Member of the Uttar Pradesh Legislative Assembly
- Incumbent
- Assumed office 2022
- Preceded by: Ajai Kumar
- Constituency: Bara

Personal details
- Born: 1957 (age 68–69) Sirathu, Prayagraj district, Uttar Pradesh
- Party: Apna Dal (Soneylal)
- Education: Master of Arts (Chhatrapati Shahu Ji Maharaj University)

= Vachaspati (politician) =

Indian politician

Vachaspati (born 1957) is an Indian politician from Uttar Pradesh. He is a member of the Uttar Pradesh Legislative Assembly from the Bara Assembly constituency, which is a reserved constituency for Scheduled Caste community, in Prayagraj district. He won the 2022 Uttar Pradesh Legislative Assembly election representing the Apna Dal (Soneylal).
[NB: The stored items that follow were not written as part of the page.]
import Summits.CriticalPhenomena.PercolationContinuityZ3.Theorems.Transplant.SkelPhiRootNumbersX6
import Summits.CriticalPhenomena.PercolationContinuityZ3.Theorems.Transplant.SkelPhiRootDiam
import Summits.CriticalPhenomena.PercolationContinuityZ3.Theorems.Transplant.SkelNegBParamsSlotsS
import Summits.CriticalPhenomena.PercolationContinuityZ3.Theorems.Transplant.SkelPhiRootRoomsB
import Summits.CriticalPhenomena.PercolationContinuityZ3.Theorems.Transplant.SkelPhiRootServe
import Summits.CriticalPhenomena.PercolationContinuityZ3.Theorems.Transplant.SkelPhiRootServeTable
import Summits.CriticalPhenomena.PercolationContinuityZ3.Theorems.Transplant.SkelPhiCylRadOri
import Summits.CriticalPhenomena.PercolationContinuityZ3.Theorems.Transplant.SkelNegBChoiceAllTA
import Summits.CriticalPhenomena.PercolationContinuityZ3.Theorems.Transplant.SkelNegBParamsSlotsSUA
import Summits.CriticalPhenomena.PercolationContinuityZ3.Theorems.Transplant.SkelNeg1ChoiceL
import Summits.CriticalPhenomena.PercolationContinuityZ3.Theorems.Transplant.SkelNegBParamsSlotsRS
import Summits.CriticalPhenomena.PercolationContinuityZ3.Theorems.Transplant.SkelNegBParamsSlots
import Summits.CriticalPhenomena.PercolationContinuityZ3.Theorems.Transplant.SkelNegBParamsExcess
import Summits.CriticalPhenomena.PercolationContinuityZ3.Theorems.Transplant.SkelPhiConcFaceRoute
import HarnessLib
import Mathlib
import HarnessLib
import Literature.AlgebraicGeometry.Resolution.Lipman1969RationalSurfaceSingularities
import Literature.AlgebraicGeometry.Resolution.ResolutionFibreDimension
import Literature.AlgebraicGeometry.Motives.CartierDivisor
import Summits.ResolutionOfSingularities.ResolutionOfSingularities.Theorems.HomologicalConductorNoZenoCaPrincipalSky

/-!
# Crux `NoZenoR` / `NoZeno` (stmt-ResolutionOfSingularities-19943 / -16483), line `sandwich-cluster`,
# S3 G-layer target Gb `stubG_carriedPrincipal` — the LIPMAN HALF: an `X_min`-carried ideal is
# principal at every point of the closed fibre (assembly, and its stalk-level end)

Route `ResolutionOfSingularities/HomologicalConductor`.  OURS (cell res-hironaka, crux chain W4.4, seat
res-D-pv-026 as res-L0-w44-stub-9, owner of Gb per res-L0-w44-lead-1 KERNEL-L0 §16 R6 / skeleton v18);
nothing here is a statement of the manuscript under review (Hironaka 2017); AI-written, weaker than
expert review.  Target of record: `Sig.stubG_carriedPrincipal` (HOME L/res-L0-w44-lead-1/G-targets-v18.txt):
for a singular sandwiched stage `T = T_m`, a minimal resolution `π : X ⟶ Spec T`, a cycle `Z : X → ℕ`
and an ideal `I` of `T` CARRIED by `Z` (`t ∈ I ↔ t = 0 ∨ ord_η t ≥ Z η` at every codimension-one point
`η` of the closed fibre), the extension `I · 𝒪_{X,x}` is principal at every point `x` of the closed
fibre.

Mathematics (THEOREM Q-rat, res-L0-w44-idea-1, §1 (F4)/(A5); Lipman 1969 Thm. (12.1) (ii)): replace
`Z` by the gcd cycle `Z'` of `I` (`I = I_{Z'}`, Laufer; tree `…NoZenoSkyPrincipalAssembly`), let
`D` be the Cartier divisor `-Z'` on the regular `X`; then `Γ(X, 𝒪_X(D)) = I` (`H⁰(X, 𝒪_X) = T`,
`T` normal) and `(𝒪_X(D) · E) ≥ 0` for every exceptional curve `E` (at the generic point of `E` some
`t ∈ I` attains `Z'`, so `D + div t` is effective without `E` in its support); `X` being a resolution
of a RATIONAL singularity (`H¹(X, 𝒪_X) = 0`, Lipman (1.2)) with fibres of dimension `≤ 1`, Lipman's
(12.1) (ii) makes `𝒪_X(D)` generated by its global sections, i.e. by `I`; at each `x` one section
`s ∈ I` generates `𝒪_X(D)_x ⊇ I · 𝒪_{X,x} ∋ s`, so `I · 𝒪_{X,x} = s · 𝒪_{X,x}`.

This file proves the END of that argument and the ASSEMBLY, kernel-checked, with the remaining
G-layer inputs as explicit hypotheses (each the deliverable of a named seat):

* `exists_gcd_cycle` — the gcd cycle `Z'` of a valuation set over an abstract exceptional datum
  (`Z ≤ Z'`, `I_Z = I_{Z'}`, each `Z' i` attained by a nonzero element): Laufer's hull in the form
  used here, with NO intersection matrix;
* `toFunctionField_germ_appTop` — the structure map `T → 𝒪_{X,x}` followed by `𝒪_{X,x} ↪ K(X)` is
  `baseToFunctionField π`;
* `map_germ_appTop_eq_span_of_forall_isRegularAt_div` — if some `s₀ ∈ I` divides every `t ∈ I` in
  `𝒪_{X,x}` (the rational function `t / s₀` is regular at `x`), then `I · 𝒪_{X,x} = s₀ · 𝒪_{X,x}`;
* `isPrincipal_map_germ_appTop_of_isSection` — if `I` maps into the global sections of `𝒪_X(D)`,
  every nonzero global section comes from `I`, and some global section generates `𝒪_X(D)` at `x`
  (Lipman's «generated by its sections over `X`» at `x`), then `I · 𝒪_{X,x}` is principal;
* `carriedPrincipal_of_divisor` — **Gb modulo its G-layer inputs**, for any Noetherian local domain
  `T` of Krull dimension `≤ 2` and resolution `π : X ⟶ Spec T`: given (P3) a Cartier divisor `D`
  with `Γ(X, 𝒪_X(D)) = {s regular everywhere | s = 0 ∨ ord_η s ≥ Z η on the closed-fibre curves}`
  and `(𝒪_X(D) · E) ≥ 0` on the integral exceptional curves (the divisor `-Z` of a gcd cycle —
  rows G1 (i)/stub-9), (P4) `H⁰(X, 𝒪_X) = T` (every everywhere-regular rational function is a
  `baseToFunctionField π t`), (P5) `H¹(X, 𝒪_X) = 0` (`HasTrivialCechH1 π`, row G0 + Lipman (1.2)),
  and the named fact `Lipman1969_12_1_ii`, an ideal `I` carried by `Z` is principal at every point
  of the closed fibre (fibre dimension from the tree, `IsResolution.topologicalKrullDim_fiber_le_one`);
* `carriedPrincipal_tower_of_divisor` — the same at a singular stage `T_m` of the sandwich context
  with the binders of `Sig.stubG_carriedPrincipal` (instances `IsNoetherianRing`, `IsLocalRing`,
  `ringKrullDim ≤ 2` of the stage discharged from the tree).

What is NOT here (next files of this row): (P3) the divisor of a cycle with its section
characterisation and the non-negativity of its degrees at a gcd cycle; (P4) `H⁰(X, 𝒪_X) = T` for a
proper birational `X` over the normal `T`; the closing `Sig.stubG_carriedPrincipal` by name.

References: J. Lipman, Publ. Math. IHÉS 36 (1969), Thm. (12.1) (ii) (p. 220), Prop. (1.2) (p. 199)
[`Lipman1969`]; res-L0-w44-idea-1, THEOREM Q-rat §1 (F4), §2 (A5) (OURS, 2026-08-27).
-/

noncomputable section

-- single-problem summit: the doubled namespace component `ResolutionOfSingularities` is forced
set_option linter.dupNamespace false

namespace Summit.ResolutionOfSingularities.ResolutionOfSingularities.Theorems.NoZeno.SandwichCluster

open CategoryTheory AlgebraicGeometry TopologicalSpace IsLocalRing
open Literature.AlgebraicGeometry.Resolution Literature.AlgebraicGeometry.Motives
open Summit.ResolutionOfSingularities.ResolutionOfSingularities.Theorems
open Summit.ResolutionOfSingularities.ResolutionOfSingularities.Theorems.NoZeno.Birth

universe u

/-! ## §0 The gcd cycle of a valuation set (Laufer's hull without intersection numbers) -/

section Gcd

variable {k K : Type} [Field k] [Field K] [Algebra k K]

/-- **The gcd cycle.**  For an abstract exceptional datum `v : ι → K → ℕ∞` on a `k`-subalgebra `T`
(`v i 0 = ⊤`, finite values on `T ∖ 0`) and a cycle `Z` whose valuation set
`I_Z = {a ∈ T | ∀ i, Z i ≤ v i a}` contains a nonzero element, the gcd cycle
`Z' i := min {v_i(a) : a ∈ I_Z, a ≠ 0}` satisfies `Z ≤ Z'`, `I_Z = I_{Z'}`, and each `Z' i` is ATTAINED
by a nonzero element of `I_Z` — the form of Laufer's hull used with Lipman's (12.1) (ii): at the
generic point of `E_i` the divisor `-Z' + div(a_i)` is effective without `E_i` in its support, so
`(𝒪_X(-Z') · E_i) ≥ 0` with no intersection matrix. [folklore] -/
theorem exists_gcd_cycle {ι : Type*} (T : Subalgebra k K) (v : ι → K → ℕ∞)
    (hzero : ∀ i, v i 0 = ⊤) (hfin : ∀ i, ∀ a ∈ T, a ≠ 0 → v i a ≠ ⊤)
    (Z : ι → ℕ) (hne : ∃ a ∈ T, a ≠ 0 ∧ ∀ i, (Z i : ℕ∞) ≤ v i a) :
    ∃ Z' : ι → ℕ, (∀ i, Z i ≤ Z' i) ∧
      (∀ a : K, (a ∈ T ∧ ∀ i, (Z i : ℕ∞) ≤ v i a) ↔ (a ∈ T ∧ ∀ i, (Z' i : ℕ∞) ≤ v i a)) ∧
      ∀ i, ∃ a ∈ T, a ≠ 0 ∧ (∀ j, (Z j : ℕ∞) ≤ v j a) ∧ v i a = Z' i := by
  classical
  set V : ι → Set ℕ := fun i =>
    {n | ∃ a ∈ T, a ≠ 0 ∧ (∀ i', (Z i' : ℕ∞) ≤ v i' a) ∧ (v i a).toNat = n} with hV
  have hVne : ∀ i, (V i).Nonempty := fun i => by
    obtain ⟨a, haT, ha0, haZ⟩ := hne
    exact ⟨(v i a).toNat, a, haT, ha0, haZ, rfl⟩
  have hinf_le : ∀ i, ∀ a ∈ T, a ≠ 0 → (∀ i', (Z i' : ℕ∞) ≤ v i' a) → sInf (V i) ≤ (v i a).toNat :=
    fun i a haT ha0 haZ => Nat.sInf_le ⟨a, haT, ha0, haZ, rfl⟩
  refine ⟨fun i => sInf (V i), fun i => ?_, fun a => ⟨fun ⟨haT, haZ⟩ => ⟨haT, fun i => ?_⟩,
    fun ⟨haT, haZ'⟩ => ⟨haT, fun i => ?_⟩⟩, fun i => ?_⟩
  · obtain ⟨a, haT, ha0, haZ, ha⟩ := Nat.sInf_mem (hVne i)
    have h := haZ i
    rw [← ENat.coe_toNat (hfin i a haT ha0), Nat.cast_le, ha] at h
    exact h
  · by_cases ha0 : a = 0
    · rw [ha0, hzero i]; exact le_top
    · rw [← ENat.coe_toNat (hfin i a haT ha0), Nat.cast_le]
      exact hinf_le i a haT ha0 haZ
  · obtain ⟨a', ha'T, ha'0, ha'Z, ha'⟩ := Nat.sInf_mem (hVne i)
    have h := ha'Z i
    rw [← ENat.coe_toNat (hfin i a' ha'T ha'0), Nat.cast_le, ha'] at h
    exact (Nat.cast_le.mpr h).trans (haZ' i)
  · obtain ⟨a, haT, ha0, haZ, ha⟩ := Nat.sInf_mem (hVne i)
    exact ⟨a, haT, ha0, haZ, by rw [← ENat.coe_toNat (hfin i a haT ha0), ha]⟩
import Summits.HubbardSuperconductivity.HubbardSuperconductivity.Theorems.AnisotropyChordTransferFibre3FinXC2Eval
import Summits.HubbardSuperconductivity.HubbardSuperconductivity.Theorems.AnisotropyChordTransferFibre3FinXC2P22y
import Summits.HubbardSuperconductivity.HubbardSuperconductivity.Theorems.AnisotropyChordTransferFibre3FinXC2P22z

/-!
# Route `AnisotropyChord` / H0 rotor rung: FIN XBC2 combined (rows `N₁` + C) certificate at `L = 22` — cell facts, part `y`

Kernel facts `xbcCellAny2 22 (49/50) 20 la lb (c, bn) = true` (evaluator `…FinXC2Eval` on `…FinXB2Eval`, point wedges rewritten to certified literal tables `…FinXC2P22*`) for 1 λ-cell(s)
(`…FinXC2Eval.xbcCheck2`; cell design: g5 `xbc_design.py` (≤ 2.5 % cells, b = bn/20 ≥ 1.04·b_cell), mirrors `xb_mirror.py`/`xc_mirror.py`); assembled in `…FinXC2TwentyTwo`.
Prover seat `hubbard-h0-rotor-p3` g6; helper for piece A = stmt-HubbardSuperconductivity-23918 of rung 19089 (`--supports`, helper class).
WHAT THIS IS NOT: nothing here proves superconductivity in the Hubbard model (rotor TARGET as worded stays FALSE, g15 verdict); kernel facts for the FIN certificate of TWO hypotheses (rows `N₁`, C) of ONE conditional reduction.  Tree imports only; no sorry, no new axioms.
-/

set_option linter.dupNamespace false

namespace Summit.HubbardSuperconductivity.HubbardSuperconductivity.Theorems.AnisotropyChord.Transfer.Fibre3

namespace FinXB

set_option maxHeartbeats 4000000 in
/-- kernel fact: cell 39 at `L = 22` (certified, (c, bn) = ((11/20 : ℚ), 12)). [folklore] -/
theorem xbc2c22_39 : xbcCellAny2 22 (49/50 : ℚ) 20 290508870731629 297771592499920 ((11/20 : ℚ), (12 : ℕ)) = true := by
  unfold xbcCellAny2
  rw [twc22_24_eq, twc22_25_eq]
  decide +kernel

end FinXB

end Summit.HubbardSuperconductivity.HubbardSuperconductivity.Theorems.AnisotropyChord.Transfer.Fibre3
import Summits.HubbardSuperconductivity.HubbardSuperconductivity.Theorems.AnisotropyChordTransferFibre3FinXC2Eval
import Summits.HubbardSuperconductivity.HubbardSuperconductivity.Theorems.AnisotropyChordTransferFibre3FinXC2P22ch
import Summits.HubbardSuperconductivity.HubbardSuperconductivity.Theorems.AnisotropyChordTransferFibre3FinXC2P22ci

/-!
# Route `AnisotropyChord` / H0 rotor rung: FIN XBC2 combined (rows `N₁` + C) certificate at `L = 22` — cell facts, part `ch`

Kernel facts `xbcCellAny2 22 (49/50) 20 la lb (c, bn) = true` (evaluator `…FinXC2Eval` on `…FinXB2Eval`, point wedges rewritten to certified literal tables `…FinXC2P22*`) for 1 λ-cell(s)
(`…FinXC2Eval.xbcCheck2`; cell design: g5 `xbc_design.py` (≤ 2.5 % cells, b = bn/20 ≥ 1.04·b_cell), mirrors `xb_mirror.py`/`xc_mirror.py`); assembled in `…FinXC2TwentyTwo`.
Prover seat `hubbard-h0-rotor-p3` g6; helper for piece A = stmt-HubbardSuperconductivity-23918 of rung 19089 (`--supports`, helper class).
WHAT THIS IS NOT: nothing here proves superconductivity in the Hubbard model (rotor TARGET as worded stays FALSE, g15 verdict); kernel facts for the FIN certificate of TWO hypotheses (rows `N₁`, C) of ONE conditional reduction.  Tree imports only; no sorry, no new axioms.
-/

set_option linter.dupNamespace false

namespace Summit.HubbardSuperconductivity.HubbardSuperconductivity.Theorems.AnisotropyChord.Transfer.Fibre3

namespace FinXB

set_option maxHeartbeats 4000000 in
/-- kernel fact: cell 100 at `L = 22` (certified, (c, bn) = ((11/20 : ℚ), 15)). [folklore] -/
theorem xbc2c22_100 : xbcCellAny2 22 (49/50 : ℚ) 20 1310132400169547 1342885710173786 ((11/20 : ℚ), (15 : ℕ)) = true := by
  unfold xbcCellAny2
  rw [twc22_85_eq, twc22_86_eq]
  decide +kernel

end FinXB

end Summit.HubbardSuperconductivity.HubbardSuperconductivity.Theorems.AnisotropyChord.Transfer.Fibre3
== Early life and education ==
Vachaspati is from Sirathu, Prayagraj district, Uttar Pradesh. He is the son of late Rajaram. He completed his MA in 2022 at Chhatrapati Shahu Ji Maharaj University, Kanpur.

== Career ==
Vachaspati won from Bara Assembly constituency, representing Apna Dal (Soneylal), in the 2022 Uttar Pradesh Legislative Assembly election. He polled 89,203 votes and defeated his nearest rival, Ajay Munna of the Samajwadi Party, by a margin of 12,464 votes.